Notice what happens:  The non-virtual method becomes partially virtualized,
depending the ambiguity mentioned before.  Let's grab a native B object and
wrap it in a B pointer and then an A pointer:

  // api.h:  inline B* make_B() { return new B(); }
  B myb = api.make_B();  // ad hoc wrapper over operator new
  myb.pm();  // => B::pm, so far so good
  A aview1 = myb;  // Java ref-cast
  aview1.pm();  // => same B::pm, per rules of Java ref-casting
  A aview2 = myb.viewAs(A.class);
  aview2.pm();  // => A::pm, per rules of C++

In C++ the same object, of type both A and B, can respond in two different ways
to the invocation of the method name "pm".  In Java the same thing can happen,
but the rules for selection depend on the wrapped pointer's dynamic type, not
on the static type (as in C++).  If you have a list of A's (List<A>) in Java, and you
invoke "pm" on each, you will get a mix of "A::pm" and "B::pm".  If any of the objects
in the list are true A's, then only "A::pm" will be reachable, of course.  But if some
are true B's, then a mix of either method can be reached, depending on which
B's were wrapped as A's and which were wrapped as B's.
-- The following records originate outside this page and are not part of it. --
import Mathlib.LinearAlgebra.Matrix.Rank
import Mathlib.LinearAlgebra.LinearIndependent.Lemmas
import Summits.ValiantsHypothesis.ValiantsHypothesis.Theorems.GrenetZeonHessianRankCodimTwoBlockEigen
import Summits.ValiantsHypothesis.ValiantsHypothesis.Theorems.GrenetZeonHessianRankCodimTwoLatinPlane
import Summits.ValiantsHypothesis.ValiantsHypothesis.Theorems.GrenetZeonHessianRankCodimTwoBorderDefs
import HarnessLib

/-!
# Crux `GrenetZeon.HessianRankCodimTwo` (stmt-ValiantsHypothesis-8061), line `good_plane`, ALL large `n`:
# the bordered Latin plane is GOOD as soon as five core block values survive

Seat val-width-8061-p1 g2 (memo `Cruxes/HessianRankCodimTwo/BorderedLatinAllN.md`).  For the bordered
Latin plane of `Theorems/GrenetZeonHessianRankCodimTwoBorderDefs.lean` (three core blocks of size `p`, one
border block of size `r`):

* `goodPlane_of_bordCoreNonvanishing` — if `(★★) BordCoreNonvanishing p r` holds (at every point of the
  plane on `per = 0` at least five of the nine CORE block values are non-zero) and `(3p+r)² < 10 (p-1)²`,
  then the three basis matrices `bordBasis p r` form a GOOD PLANE of size `n = 3p + r` (the statement
  `GoodPlane (3p+r)` of `Lines/good_plane.lean`, unfolded).  Proof: rows (columns) of a point inside each
  core block coincide, so the block-eigenvector bound `le_rank_hessPer_of_blocks` (file `…BlockEigen`)
  gives `rank Hess per_n ≥ 5 (p-1)²`, and `2 · 5 (p-1)² > (3p+r)²` is the hypothesis.  Only CORE blocks are
  used (the border pairs have no clean congruence); the price is the inequality, i.e. `r < 0.162 p`, which
  the prime windows `(x, 1.05x]` of the tree afford.
* `linearIndependent_bordBasis`.

The remaining input (★★) is proved for all large primes `p` and `1 ≤ r ≤ p - 3` in the `…Border*` files.
VP ≠ VNP is not moved by anything here.
-/

noncomputable section

open Matrix Finset MvPolynomial
open Literature.Computability.AlgebraicComplexity

-- single-conjunct layout `Summits/ValiantsHypothesis/ValiantsHypothesis`: duplicated namespace by design
set_option linter.dupNamespace false

namespace Summit.ValiantsHypothesis.ValiantsHypothesis.Theorems.GrenetZeonHessianRankCodimTwo

section Basis

variable {p r : ℕ}

/-- The block of a core index. [folklore] -/
theorem bordBlk_of_lt (hp : 0 < p) {i : Fin (3 * p + r)} (hi : i.val < 3 * p) :
    bordBlk p r i = some ⟨i.val / p, (Nat.div_lt_iff_lt_mul hp).mpr (by omega)⟩ := by
  simp only [bordBlk, hi, dif_pos]

/-- Two core indices in the same block have the same block. [folklore] -/
theorem bordBlk_congr {i i' : Fin (3 * p + r)} (hi : i.val < 3 * p) (hi' : i'.val < 3 * p)
    (h : i.val / p = i'.val / p) : bordBlk p r i = bordBlk p r i' := by
  have hp : 0 < p := by
    rcases Nat.eq_zero_or_pos p with h0 | h0
    · omega
    · exact h0
  rw [bordBlk_of_lt hp hi, bordBlk_of_lt hp hi']
  simp only [h]

/-- Entries of a point of the plane. [folklore] -/
theorem bordPoint_apply (a : Fin 3 → ℂ) (ij : Fin (3 * p + r) × Fin (3 * p + r)) :
    bordPoint p r a ij = ∑ d, a d * (bordCoef (bordBlk p r ij.1) (bordBlk p r ij.2) d : ℂ) := by
  simp only [bordPoint, Finset.sum_apply, Pi.smul_apply, smul_eq_mul, bordBasis]

/-- Rows of a core block of a point of the plane coincide. [folklore] -/
theorem bordPoint_row_congr (a : Fin 3 → ℂ) {i i' : Fin (3 * p + r)} (hi : i.val < 3 * p)
    (hi' : i'.val < 3 * p) (h : i.val / p = i'.val / p) (j : Fin (3 * p + r)) :
    bordPoint p r a (i, j) = bordPoint p r a (i', j) := by
  simp only [bordPoint_apply, bordBlk_congr hi hi' h]

/-- Columns of a core block of a point of the plane coincide. [folklore] -/
theorem bordPoint_col_congr (a : Fin 3 → ℂ) {j j' : Fin (3 * p + r)} (hj : j.val < 3 * p)
    (hj' : j'.val < 3 * p) (h : j.val / p = j'.val / p) (i : Fin (3 * p + r)) :
    bordPoint p r a (i, j) = bordPoint p r a (i, j') := by
  simp only [bordPoint_apply, bordBlk_congr hj hj' h]

/-- The three basis matrices are linearly independent (`p ≥ 1`): evaluate at row `0`, column `d·p`
(core block `(0, d)`, which carries `a_d`). [folklore] -/
theorem linearIndependent_bordBasis (hp : 1 ≤ p) : LinearIndependent ℂ (bordBasis p r) := by
  rw [Fintype.linearIndependent_iff]
  intro g hg d
  have h0 : (0 : ℕ) < 3 * p + r := by omega
  have hd : d.val * p < 3 * p + r := by have := d.isLt; nlinarith
  have key := congr_fun hg (⟨0, h0⟩, ⟨d.val * p, hd⟩)
  simp only [Finset.sum_apply, Pi.smul_apply, smul_eq_mul, Pi.zero_apply] at key
  have hval : ∀ d' : Fin 3, bordBasis p r d' (⟨0, h0⟩, ⟨d.val * p, hd⟩) =
      if d' = d then 1 else 0 := by
    intro d'
    have h1 : (0 : ℕ) < 3 * p := by omega
    have h2 : d.val * p < 3 * p := by have := d.isLt; nlinarith
    have hb1 : bordBlk p r ⟨0, h0⟩ = some 0 := by
      rw [bordBlk_of_lt (by omega) h1]
      simp only [Nat.zero_div, Option.some.injEq]
      rfl
    have hb2 : bordBlk p r ⟨d.val * p, hd⟩ = some d := by
      rw [bordBlk_of_lt (by omega) h2]
      simp only [Nat.mul_div_cancel _ (by omega : 0 < p), Fin.eta]
    simp only [bordBasis, hb1, hb2, bordCoef, sub_zero]
    by_cases h : d' = d
    · subst h; simp
    · rw [if_neg (Ne.symm h), if_neg h]; simp
  simp only [hval, mul_ite, mul_one, mul_zero, Finset.sum_ite_eq', Finset.mem_univ, if_true] at key
  exact key

end Basis

section Main

variable {p r : ℕ}

/-- The core representatives are the ones of the Latin plane files. [folklore] -/
theorem bordIdx_eq_blockIdx (hp : 2 ≤ p) (I : Fin 3) (s : Fin 2) :
    bordIdx p r hp I s = blockIdx p r hp I s := rfl

/-- **The bordered Latin plane is good, given (★★) and the rank inequality.** For `n = 3p + r` with
`(3p+r)² < 10 (p-1)²`: if at every point of the plane on the permanental hypersurface at least five core
block values are non-zero, then the Hessian of `per_n` there has rank `≥ 5 (p-1)² > n²/2`, so the three basis
matrices form a GOOD PLANE in the sense of line `good_plane` (the statement is `GoodPlane (3p+r)` unfolded).
[folklore] -/
theorem goodPlane_of_bordCoreNonvanishing (hp : 2 ≤ p) (hineq : (3 * p + r) ^ 2 < 10 * (p - 1) ^ 2)
    (h : BordCoreNonvanishing p r) :
    ∃ w : Fin 3 → (Fin (3 * p + r) × Fin (3 * p + r) → ℂ), LinearIndependent ℂ w ∧
      ∀ a : Fin 3 → ℂ, a ≠ 0 →
        MvPolynomial.eval (∑ i, a i • w i) (perPoly (Fin (3 * p + r)) ℂ) = 0 →
        (3 * p + r) ^ 2 <
          2 * (hess0 (transl (∑ i, a i • w i) (perPoly (Fin (3 * p + r)) ℂ))).rank := by
  classical
  refine ⟨bordBasis p r, linearIndependent_bordBasis (by omega), ?_⟩
  intro a ha hper
  change MvPolynomial.eval (bordPoint p r a) _ = 0 at hper
  change _ < 2 * (hess0 (transl (bordPoint p r a) (perPoly (Fin (3 * p + r)) ℂ))).rank
  have h5 := h hp a ha hper
  set T := Finset.univ.filter fun IJ : Fin 3 × Fin 3 => bordBlockValue p r hp a IJ.1 IJ.2 ≠ 0
    with hT
  set rows : Fin 3 → Finset (Fin (3 * p + r)) :=
    fun I => Finset.univ.filter fun i : Fin (3 * p + r) => i.val < 3 * p ∧ i.val / p = I.val
    with hrows
  have hbound := le_rank_hessPer_of_blocks (ι := T) (bordPoint p r a)
    (fun t => rows t.1.1) (fun t => rows t.1.2)
    (fun t i hi i' hi' j => by
      simp only [hrows, Finset.mem_filter, Finset.mem_univ, true_and] at hi hi'
      exact bordPoint_row_congr a hi.1 hi'.1 (hi.2.trans hi'.2.symm) j)
    (fun t j hj j' hj' i => by
      simp only [hrows, Finset.mem_filter, Finset.mem_univ, true_and] at hj hj'
      exact bordPoint_col_congr a hj.1 hj'.1 (hj.2.trans hj'.2.symm) i)
    (fun t t' q h1 h2 h1' h2' => by
      simp only [hrows, Finset.mem_filter, Finset.mem_univ, true_and] at h1 h2 h1' h2'
      apply Subtype.ext
      exact Prod.ext (Fin.ext (h1.2.symm.trans h1'.2)) (Fin.ext (h2.2.symm.trans h2'.2)))
    (fun t => bordIdx p r hp t.1.1 0) (fun t => bordIdx p r hp t.1.1 1)
    (fun t => bordIdx p r hp t.1.2 0) (fun t => bordIdx p r hp t.1.2 1)
    (fun t => blockIdx_mem hp _ _) (fun t => blockIdx_mem hp _ _)
    (fun t => blockIdx_zero_ne_one hp _)
    (fun t => blockIdx_mem hp _ _) (fun t => blockIdx_mem hp _ _)
    (fun t => blockIdx_zero_ne_one hp _)
    (fun t => by
      have := t.2
      simp only [hT, Finset.mem_filter, Finset.mem_univ, true_and] at this
      exact this)
  -- count: `5 (p-1)² ≤ Σ_t (|I_t| - 1)(|J_t| - 1)`
  have hcnt : 5 * ((p - 1) * (p - 1)) ≤
      ∑ t : T, ((rows t.1.1).card - 1) * ((rows t.1.2).card - 1) := by
    have hle : ∀ t : T, (p - 1) * (p - 1) ≤ ((rows t.1.1).card - 1) * ((rows t.1.2).card - 1) :=
      fun t => Nat.mul_le_mul (Nat.sub_le_sub_right (card_blockRows_ge hp _) 1)
        (Nat.sub_le_sub_right (card_blockRows_ge hp _) 1)
    calc 5 * ((p - 1) * (p - 1)) ≤ T.card * ((p - 1) * (p - 1)) := Nat.mul_le_mul_right _ h5
      _ = ∑ _t : T, (p - 1) * (p - 1) := by
          rw [Finset.sum_const, Finset.card_univ, Fintype.card_coe, smul_eq_mul]
      _ ≤ _ := Finset.sum_le_sum fun t _ => hle t
  have harith : (3 * p + r) ^ 2 < 2 * (5 * ((p - 1) * (p - 1))) := by
    have : 10 * (p - 1) ^ 2 = 2 * (5 * ((p - 1) * (p - 1))) := by ring
    omega
  calc (3 * p + r) ^ 2 < 2 * (5 * ((p - 1) * (p - 1))) := harith
    _ ≤ 2 * _ := Nat.mul_le_mul_left 2 (hcnt.trans hbound)

end Main

end Summit.ValiantsHypothesis.ValiantsHypothesis.Theorems.GrenetZeonHessianRankCodimTwo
(The same point applies to the field 'f' above.  In effect, the field becomes
partially virtualized, if B extends A.)

There is a trick to keep interface subtyping, but prevent the unpredictable
virtualization of non-virtuals.  The trick is to mangle the method descriptors
so that any non-virtual construct is represented by a name which will not be
repeated in a subtype (for any construct at all).  Descriptors can be mangled
by name:

  interface A extends ObjectReference<A> { void A$pm(); }  // Exact translate of C++ A::pm!
  interface B extends A, ObjectReference<B> { void B$pm(); }

More subtly, they can be mangled by type, which is sometimes useful:

  interface A extends ObjectReference<A> { void pm(A which); }
  interface B extends A, ObjectReference<B> { void pm(B which); }

The argument "which" contributes only a static type, and can be a null.

(When binding such interfaces, the binder should detect non-virtual features
that accidentally alias in their descriptors, and signal an error.  This error
checking can be helped if the methods which are truly virtual are distinguished
from other methods.  A "@Virtual" annotation would help a lot.
Maybe also @NonVirtual, but then everything gets that annotation.)

The mangling can be one-sided:

  interface A extends ObjectReference<A> { void pm(); }  // => A::pm
  interface B extends A, ObjectReference<B> { void B$pm(); }  // => B::pm

(One-sided mangling in the super only makes sense if you can enumerate
all its subs!)

With such mangling, either one-sided or two-sided, the random devirtualization
goes away.  What remains is that one or both of the non-virtual method names
has a surprising name to the Java programmer.

To me, all this is surprising and irregular, enough so to motivate a ban on Java
interface subtyping, for interfaces that express any non-virtual constructs.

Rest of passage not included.